11. The method of claim 1, wherein the dielectric pattern is disposed between the second polysilicon pattern and the third polysilicon pattern such that the second polysilicon pattern and the third polysilicon pattern are separated by the dielectric pattern.

12. The method of claim 1, wherein the dielectric layer is formed of an oxide-nitride-oxide layer.

13. The method of claim 1, wherein the dielectric layer is formed of an oxide-nitride layer.

14. An apparatus comprising:

a semiconductor substrate;

a tunnel oxide layer pattern over the semiconductor substrate;

a first polysilicon pattern having sidewalls over the tunnel oxide layer pattern;

a second polysilicon pattern over a sidewall of the first polysilicon pattern;

a third polysilicon pattern over a sidewall of the first polysilicon pattern;

a dielectric pattern over the first, second and third polysilicon patterns; and

a fourth polysilicon pattern over the dielectric pattern.

15. The apparatus of claim 14, further comprising spacers formed over sidewalls of the dielectric pattern, the tunnel oxide layer pattern, and the second, third and fourth polysilicon patterns.

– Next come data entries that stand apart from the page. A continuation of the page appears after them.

import Summits.RiemannHypothesis.RiemannHypothesis.Theorems.WeilTwoPrimeDeflM80FBase
import Literature.NumberTheory.LFunctions.WeilBlockRowsFast
import HarnessLib

/-!
# Deflated two-prime certificate (weilCertDeflM80F): the Bessel block claim `Hp = C H Cᵀ` (parity 1), rows 30–34, fast check

`WeilCert.checkHpRowT` (linear traversals) instead of the indexed `checkHpRow` decide.  Pure proof file.
-/

set_option linter.dupNamespace false

noncomputable section

namespace Summit.RiemannHypothesis.RiemannHypothesis.Theorems.EvenWinsBeyondArch

open Literature.NumberTheory.LFunctions

set_option maxHeartbeats 0 in
/-- Fast kernel check of claim row 30 of `Hp = C H Cᵀ` (parity 1; linear traversals, triangular `C`). [folklore] -/
theorem checkHpRowT1_30_weilCertDeflM80F : weilCertDeflM80FBase.checkHpRowT weilCertDeflM80FHpO 1 30 = true := by
  decide +kernel

/-- Claim row 30 of `Hp = C H Cᵀ` (parity 1), from the fast check. [folklore] -/
theorem checkHpRow1_30_weilCertDeflM80F : weilCertDeflM80FBase.checkHpRow weilCertDeflM80FHpO 1 30 = true :=
  WeilCert.checkHpRow_of_T checkHpRowT1_30_weilCertDeflM80F

set_option maxHeartbeats 0 in
/-- Fast kernel check of claim row 31 of `Hp = C H Cᵀ` (parity 1; linear traversals, triangular `C`). [folklore] -/
theorem checkHpRowT1_31_weilCertDeflM80F : weilCertDeflM80FBase.checkHpRowT weilCertDeflM80FHpO 1 31 = true := by
  decide +kernel

/-- Claim row 31 of `Hp = C H Cᵀ` (parity 1), from the fast check. [folklore] -/
theorem checkHpRow1_31_weilCertDeflM80F : weilCertDeflM80FBase.checkHpRow weilCertDeflM80FHpO 1 31 = true :=
  WeilCert.checkHpRow_of_T checkHpRowT1_31_weilCertDeflM80F

set_option maxHeartbeats 0 in
/-- Fast kernel check of claim row 32 of `Hp = C H Cᵀ` (parity 1; linear traversals, triangular `C`). [folklore] -/
theorem checkHpRowT1_32_weilCertDeflM80F : weilCertDeflM80FBase.checkHpRowT weilCertDeflM80FHpO 1 32 = true := by
  decide +kernel

/-- Claim row 32 of `Hp = C H Cᵀ` (parity 1), from the fast check. [folklore] -/
theorem checkHpRow1_32_weilCertDeflM80F : weilCertDeflM80FBase.checkHpRow weilCertDeflM80FHpO 1 32 = true :=
  WeilCert.checkHpRow_of_T checkHpRowT1_32_weilCertDeflM80F

set_option maxHeartbeats 0 in
/-- Fast kernel check of claim row 33 of `Hp = C H Cᵀ` (parity 1; linear traversals, triangular `C`). [folklore] -/
theorem checkHpRowT1_33_weilCertDeflM80F : weilCertDeflM80FBase.checkHpRowT weilCertDeflM80FHpO 1 33 = true := by
  decide +kernel

/-- Claim row 33 of `Hp = C H Cᵀ` (parity 1), from the fast check. [folklore] -/
theorem checkHpRow1_33_weilCertDeflM80F : weilCertDeflM80FBase.checkHpRow weilCertDeflM80FHpO 1 33 = true :=
  WeilCert.checkHpRow_of_T checkHpRowT1_33_weilCertDeflM80F

set_option maxHeartbeats 0 in
/-- Fast kernel check of claim row 34 of `Hp = C H Cᵀ` (parity 1; linear traversals, triangular `C`). [folklore] -/
theorem checkHpRowT1_34_weilCertDeflM80F : weilCertDeflM80FBase.checkHpRowT weilCertDeflM80FHpO 1 34 = true := by
  decide +kernel

/-- Claim row 34 of `Hp = C H Cᵀ` (parity 1), from the fast check. [folklore] -/
theorem checkHpRow1_34_weilCertDeflM80F : weilCertDeflM80FBase.checkHpRow weilCertDeflM80FHpO 1 34 = true :=
  WeilCert.checkHpRow_of_T checkHpRowT1_34_weilCertDeflM80F

end Summit.RiemannHypothesis.RiemannHypothesis.Theorems.EvenWinsBeyondArch
import Summits.CriticalPhenomena.PercolationContinuityZ3.Theorems.PercNearOneGluingAdditiveGluingBlockGoodTwoRelays
import HarnessLib

/-! # Crux `PercNearOneGluing.AdditiveGluing` (stmt-CriticalPhenomena-4576), line `peel` — the DEAD-POCKET DRIFT toward a relay is paid
# by that relay's K-cone (peel cell, strategy (d) "generalise the certificates", part 3)

Support file (`--supports stmt-CriticalPhenomena-4576`); no definitions, no named facts.

`μ = prodBernoulli u` on the bond configurations of `Fin n`; relays `A ∋ b, a₀, a` with `μ(a₀ ↔ b) ≤ μ(a ↔ b)` (an instance of `hmin`);
a block `S ≠ ∅` with cluster `K_S = ⋃_{s∈S} C(s)`, fibres `{K_S = W}`, dead pockets `W ∩ A = ∅`.  In the leaf expansion of the block kernel
(`…KernelCornerForm.lean`: `Slack = Λ − Δ`) the dead-pocket term compares `a₀` with the locally worst relay INSIDE each dead pocket's
complement; the exact certificates of the n = 6 class showed that this drift deficit is always dominated by the K-cone surplus of the same
relay (0/343 drift instances, ratio ≤ 0.17).  This file proves the general-n inequality behind that observation:

* `deadDrift_le_kCone`:
  `Σ_{W∩A=∅} μ(K_S=W)·μ(a₀ ↔ b off W) − Σ_{W∩A=∅} μ(K_S=W)·μ(a ↔ b off W) ≤ μ(a↔b, a ∈ K_S, a₀ ∉ K_S) − μ(a₀↔b, a ∈ K_S, a₀ ∉ K_S)`,
  i.e. the (signed) dead-pocket drift of `a₀` over `a` is at most the K-cone comparison of `a` against `a₀`.
  Proof: Kozma–Nitzan's Lemma 3 for the SANDWICH family `𝓕 = {T | a ∈ T, a₀ ∉ T} ∪ {dead pockets}` of the block's cluster
  (`lemma3_sandwich_set`, seat sp), the fibre partition `real_inter_blockSandwichFamily`, and pocket Markov `blockPocket_mul_offConn`.
  With `a` the local minimiser of a single dead pocket this is "Δ ≤ Kcone(a)"; it is the drift-paying half of every linear certificate found
  by the peel cell's LPs (the other half — sharing the cone surplus with the remaining bad corners — is the open, u-weighted step).
[cite: KozmaNitzan2024, Lemma 3 (pp. 6–7), §3.2 pp. 12–14] [cite: VandenbergHaggstromKahn2005, Thms. 1.3–1.5]
-/

namespace Summit.CriticalPhenomena.PercolationContinuityZ3.Theorems

open MeasureTheory Set
open Literature.Probability.LatticeModels (prodBernoulli)
open Literature.Probability.Percolation (BondConfig openConn openConnIn openGraph openCluster)
open scoped BigOperators Classical

noncomputable section

section DeadDriftCone

open Literature.Probability.LatticeModels Literature.Probability.Percolation

variable {n : ℕ}

/-- **The dead-pocket drift toward `a` is paid by the K-cone of `a`.**  For `S ≠ ∅`, relays `A ∋ a₀, a` and `μ(a₀ ↔ b) ≤ μ(a ↔ b)`:
`Σ_{W∩A=∅} μ(K_S=W)·μ(a₀ ↔ b off W) − Σ_{W∩A=∅} μ(K_S=W)·μ(a ↔ b off W) ≤ μ(a↔b ∩ {S↔a} ∩ {S↮a₀}) − μ(a₀↔b ∩ {S↔a} ∩ {S↮a₀})`.
[cite: KozmaNitzan2024, Lemma 3 (pp. 6–7), §3.2 pp. 12–14] [cite: VandenbergHaggstromKahn2005, Thms. 1.3–1.5] -/
theorem deadDrift_le_kCone (u : Sym2 (Fin n) → unitInterval) (A S : Finset (Fin n)) (b a₀ a : Fin n) (hS : S.Nonempty)
    (ha₀A : a₀ ∈ A) (haA : a ∈ A)
    (hle : (prodBernoulli u).real (openConn a₀ b) ≤ (prodBernoulli u).real (openConn a b)) :
    (∑ W ∈ (Finset.univ : Finset (Finset (Fin n))).filter (fun W => Disjoint W A),
        (prodBernoulli u).real {ω : BondConfig (Fin n) | ∀ z : Fin n, (z ∈ W ↔ ω ∈ ⋃ s ∈ S, openConn s z)}
          * (prodBernoulli u).real (openConnIn ((W : Set (Fin n))ᶜ) a₀ b))
      - (∑ W ∈ (Finset.univ : Finset (Finset (Fin n))).filter (fun W => Disjoint W A),
        (prodBernoulli u).real {ω : BondConfig (Fin n) | ∀ z : Fin n, (z ∈ W ↔ ω ∈ ⋃ s ∈ S, openConn s z)}
          * (prodBernoulli u).real (openConnIn ((W : Set (Fin n))ᶜ) a b))
    ≤ (prodBernoulli u).real (openConn a b ∩ ((⋃ s ∈ S, openConn s a) ∩ (⋃ s ∈ S, openConn s a₀)ᶜ))
      - (prodBernoulli u).real (openConn a₀ b ∩ ((⋃ s ∈ S, openConn s a) ∩ (⋃ s ∈ S, openConn s a₀)ᶜ)) := by
  set μ := prodBernoulli u with hμ
  set 𝒟 : Finset (Finset (Fin n)) := (Finset.univ : Finset (Finset (Fin n))).filter (fun W => Disjoint W A) with h𝒟
  set KW : Finset (Fin n) → Set (BondConfig (Fin n)) :=
    fun W => {ω : BondConfig (Fin n) | ∀ z : Fin n, (z ∈ W ↔ ω ∈ ⋃ s ∈ S, openConn s z)} with hKW
  have hmem𝒟 : ∀ W, W ∈ 𝒟 ↔ Disjoint W A := fun W => by simp [h𝒟]
  have hnotin : ∀ W ∈ 𝒟, ∀ a' ∈ A, a' ∉ W := fun W hW a' ha' h =>
    Finset.disjoint_left.1 ((hmem𝒟 W).1 hW) h ha'
  -- pocket Markov: the two sums are fibre sums of `{K_S = W} ∩ {a' ↔ b}`
  have hsum : ∀ a' ∈ A, ∑ W ∈ 𝒟, μ.real (KW W) * μ.real (openConnIn ((W : Set (Fin n))ᶜ) a' b) =
      ∑ W ∈ 𝒟, μ.real (KW W ∩ openConn a' b) := fun a' ha' =>
    Finset.sum_congr rfl fun W hW => blockPocket_mul_offConn u S W hS a' b (hnotin W hW a' ha')
  rw [hsum a₀ ha₀A, hsum a haA]
  -- the sandwich family `𝓕 = {a ∈ T ∌ a₀} ∪ {dead pockets}` and its fibre partition
  set 𝓕 : Set (Set (Fin n)) := {T : Set (Fin n) | a ∈ T ∧ a₀ ∉ T} ∪ {T | ∃ W ∈ 𝒟, T = (W : Set (Fin n))} with h𝓕
  have hpart : ∀ E : Set (BondConfig (Fin n)),
      μ.real (E ∩ {ω | (⋃ s ∈ S, openCluster ω s) ∈ 𝓕}) =
        μ.real (E ∩ ((⋃ s ∈ S, openConn s a) ∩ (⋃ s ∈ S, openConn s a₀)ᶜ)) + ∑ W ∈ 𝒟, μ.real (KW W ∩ E) :=
    fun E => real_inter_blockSandwichFamily u S a₀ a 𝒟 (fun W hW => hnotin W hW a haA) E
  -- Kozma–Nitzan Lemma 3 for the sandwich event
  have hlo : ∀ ω : BondConfig (Fin n), a ∈ (⋃ s ∈ S, openCluster ω s) → a₀ ∉ (⋃ s ∈ S, openCluster ω s) →
      (⋃ s ∈ S, openCluster ω s) ∈ 𝓕 := fun ω h1 h2 => Or.inl ⟨h1, h2⟩
  have hhi : ∀ ω : BondConfig (Fin n), (⋃ s ∈ S, openCluster ω s) ∈ 𝓕 → a₀ ∉ (⋃ s ∈ S, openCluster ω s) := by
    rintro ω (⟨-, h2⟩ | ⟨W, hW, hWe⟩)
    · exact h2
    · rw [hWe]
      exact fun h => hnotin W hW a₀ ha₀A (Finset.mem_coe.1 h)
  have h3 := SandwichSet.lemma3_sandwich_set u a₀ a b S 𝓕 hlo hhi hle
  have e₀ := hpart (openConn a₀ b)
  have e₁ := hpart (openConn a b)
  rw [e₀, e₁] at h3
  have c₀ : μ.real (openConn a₀ b ∩ ((⋃ s ∈ S, openConn s a) ∩ (⋃ s ∈ S, openConn s a₀)ᶜ)) =
      μ.real ((⋃ s ∈ S, openConn s a) ∩ (⋃ s ∈ S, openConn s a₀)ᶜ ∩ openConn a₀ b) := by
    rw [Set.inter_comm]
  have c₁ : μ.real (openConn a b ∩ ((⋃ s ∈ S, openConn s a) ∩ (⋃ s ∈ S, openConn s a₀)ᶜ)) =
      μ.real ((⋃ s ∈ S, openConn s a) ∩ (⋃ s ∈ S, openConn s a₀)ᶜ ∩ openConn a b) := by
    rw [Set.inter_comm]
  linarith

/-- Registered stub `stub_deadDriftCone_pd` (peel cell (d)): `deadDrift_le_kCone`, ∀-closed.
[cite: KozmaNitzan2024, Lemma 3 (pp. 6–7)] [cite: VandenbergHaggstromKahn2005, Thms. 1.3–1.5] -/
theorem stub_deadDriftCone_pd : ∀ (n : ℕ) (u : Sym2 (Fin n) → unitInterval) (A S : Finset (Fin n)) (b a₀ a : Fin n), S.Nonempty → a₀ ∈ A → a ∈ A → (prodBernoulli u).real (openConn a₀ b) ≤ (prodBernoulli u).real (openConn a b) → (∑ W ∈ (Finset.univ : Finset (Finset (Fin n))).filter (fun W => Disjoint W A), (prodBernoulli u).real {ω : BondConfig (Fin n) | ∀ z : Fin n, (z ∈ W ↔ ω ∈ ⋃ s ∈ S, openConn s z)} * (prodBernoulli u).real (openConnIn ((W : Set (Fin n))ᶜ) a₀ b)) - (∑ W ∈ (Finset.univ : Finset (Finset (Fin n))).filter (fun W => Disjoint W A), (prodBernoulli u).real {ω : BondConfig (Fin n) | ∀ z : Fin n, (z ∈ W ↔ ω ∈ ⋃ s ∈ S, openConn s z)} * (prodBernoulli u).real (openConnIn ((W : Set (Fin n))ᶜ) a b)) ≤ (prodBernoulli u).real (openConn a b ∩ ((⋃ s ∈ S, openConn s a) ∩ (⋃ s ∈ S, openConn s a₀)ᶜ)) - (prodBernoulli u).real (openConn a₀ b ∩ ((⋃ s ∈ S, openConn s a) ∩ (⋃ s ∈ S, openConn s a₀)ᶜ)) :=
  fun _ u A S b a₀ a hS ha₀ ha hle => deadDrift_le_kCone u A S b a₀ a hS ha₀ ha hle

end DeadDriftCone

end

end Summit.CriticalPhenomena.PercolationContinuityZ3.Theorems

16. The apparatus of claim 14, wherein the dielectric pattern is disposed between the second polysilicon pattern and the third polysilicon pattern such that the second polysilicon pattern and the third polysilicon pattern are separated by the dielectric pattern.

17. The apparatus of claim 14, further comprising a source and drain region formed in the semiconductor substrate.

18. The apparatus of claim 14, wherein the fourth polysilicon pattern is aligned with the tunnel oxide layer pattern over which the second and third polysilicon patterns are formed.

19. The apparatus of claim 14, wherein the dielectric pattern is formed of an oxide-nitride-oxide layer.

20. The apparatus of claim 14, wherein the dielectric pattern is formed of an oxide-nitride layer.